In order to (a) bring some of that work to a more appropriate platform and (b) give myself a bit of a breather after forty Beef Pastes, I’m going to dip into the archives for the next couple of weeks.
Such is the nature of trying to get football writing in front of people with brains these days, I know for a fact these articles were seen by essentially nobody. I’m no great backer of my own stuff, but I think they’re better than that at least.
First up, a Villa thing. Enjoy.
The East Germans of Aston Villa
Under the leaden skies of East Berlin an unbranded football thunks against a concrete wall and rebounds back to the feet of Paule. The year is 1984 and Paule is 13 years old. He sets the ball again, steps back, and strikes it once more.
Paule isn’t just a street footballer.
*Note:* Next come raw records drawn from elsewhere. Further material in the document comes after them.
import Summits.Ventures.HodgeRepro2.T6A2WeilCoproduct
import Summits.Ventures.HodgeRepro2.HostAPI.Carriers.AlgebraicGeometry.Motives.AbelianVariety

/-!
# T6A2WeilGroupLaw — the group-law datum of the A2 situation from the host's `MonObj` structure

Cell pub-hodge-repro2, Tier 6 (README §10), seat t6-p2 (A2 host side). The datum `GroupLaw D` of
T6A2WeilCoproduct (a unit `e : pt → B` with `m ∘ (id, e) = id = m ∘ (e, id)`) is supplied by the host's
`AbelianVariety` through its monoid-object structure: `e := η[A.X]` (`MonObj.one`) and `m := μ[A.X]`
(`MonObj.mul`), the unit laws being `MonObj.mul_one` / `MonObj.one_mul` read through the cartesian
structure (`(ρ_ X).inv = lift (𝟙 X) (toUnit X)`, `X ◁ η = lift fst (snd ≫ η)`). So for a situation with
`D.m = μ[A.X]`, `GroupLaw.ofAbelianVariety` is a theorem-level construction: no datum beyond the host's own
`AbelianVariety` is needed. No `sorry`; standard axioms. §8(d): uses an L-value-free non-vanishing device: NO.
-/

noncomputable section

namespace Summit.Ventures.HodgeRepro2.T6.WeilInst

open HostAPI.Carriers.AlgebraicGeometry.Motives CategoryTheory MonoidalCategory CartesianMonoidalCategory
open scoped MonObj

variable {k : Type} [Field k]

/-- the unit laws of a monoid object in the cartesian form: `lift (𝟙 X) (toUnit X ≫ η) ≫ μ = 𝟙 X` -/
theorem lift_id_one_comp_mul (X : SchemeOver k) [MonObj X] :
    lift (𝟙 X) (toUnit X ≫ η[X]) ≫ μ[X] = 𝟙 X := by
  have h : lift (𝟙 X) (toUnit X ≫ η[X]) = (ρ_ X).inv ≫ (X ◁ η[X]) := by
    rw [← lift_whiskerLeft]
    congr 1
  rw [h, Category.assoc, MonObj.mul_one, Iso.inv_hom_id]

/-- the unit laws of a monoid object in the cartesian form: `lift (toUnit X ≫ η) (𝟙 X) ≫ μ = 𝟙 X` -/
theorem lift_one_id_comp_mul (X : SchemeOver k) [MonObj X] :
    lift (toUnit X ≫ η[X]) (𝟙 X) ≫ μ[X] = 𝟙 X := by
  have h : lift (toUnit X ≫ η[X]) (𝟙 X) = (λ_ X).inv ≫ (η[X] ▷ X) := by
    rw [← lift_whiskerRight]
    congr 1
  rw [h, Category.assoc, MonObj.one_mul, Iso.inv_hom_id]

/-- THE GROUP LAW OF THE A2 SITUATION FROM THE HOST'S MONOID-OBJECT STRUCTURE: when the situation's addition
is the monoid multiplication `μ[D.B.X]` (the host's `AbelianVariety` makes `D.B.X` a group object, hence a
monoid object), its unit `η[D.B.X]` and the `MonObj` unit laws give the `GroupLaw` datum of T6A2WeilCoproduct. -/
def GroupLaw.ofMonObj (D : SituationData k) [MonObj D.B.X] (hm : D.m = μ[D.B.X]) : GroupLaw D where
  e := η[D.B.X]
  unit_right := by rw [hm]; exact lift_id_one_comp_mul D.B.X
  unit_left := by rw [hm]; exact lift_one_id_comp_mul D.B.X

end Summit.Ventures.HodgeRepro2.T6.WeilInst

end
He’s already been on the books of BFC Dynamo for years. Die Weinroten are closing in on their sixth consecutive national championship; by 1988 they will have won ten in a row, making them the most successful club in the history of football in the German Democratic Republic.
Dynamo Dresden will prevent an eleventh. In 1989, BFC Dynamo will win their seventh title in the fortieth season of the DDR-Oberliga and the last completed before the fall of the Berlin Wall. They’ll win it again in 1990 before yielding the honour of being East Germany’s last national champions to Hansa Rostock in 1991.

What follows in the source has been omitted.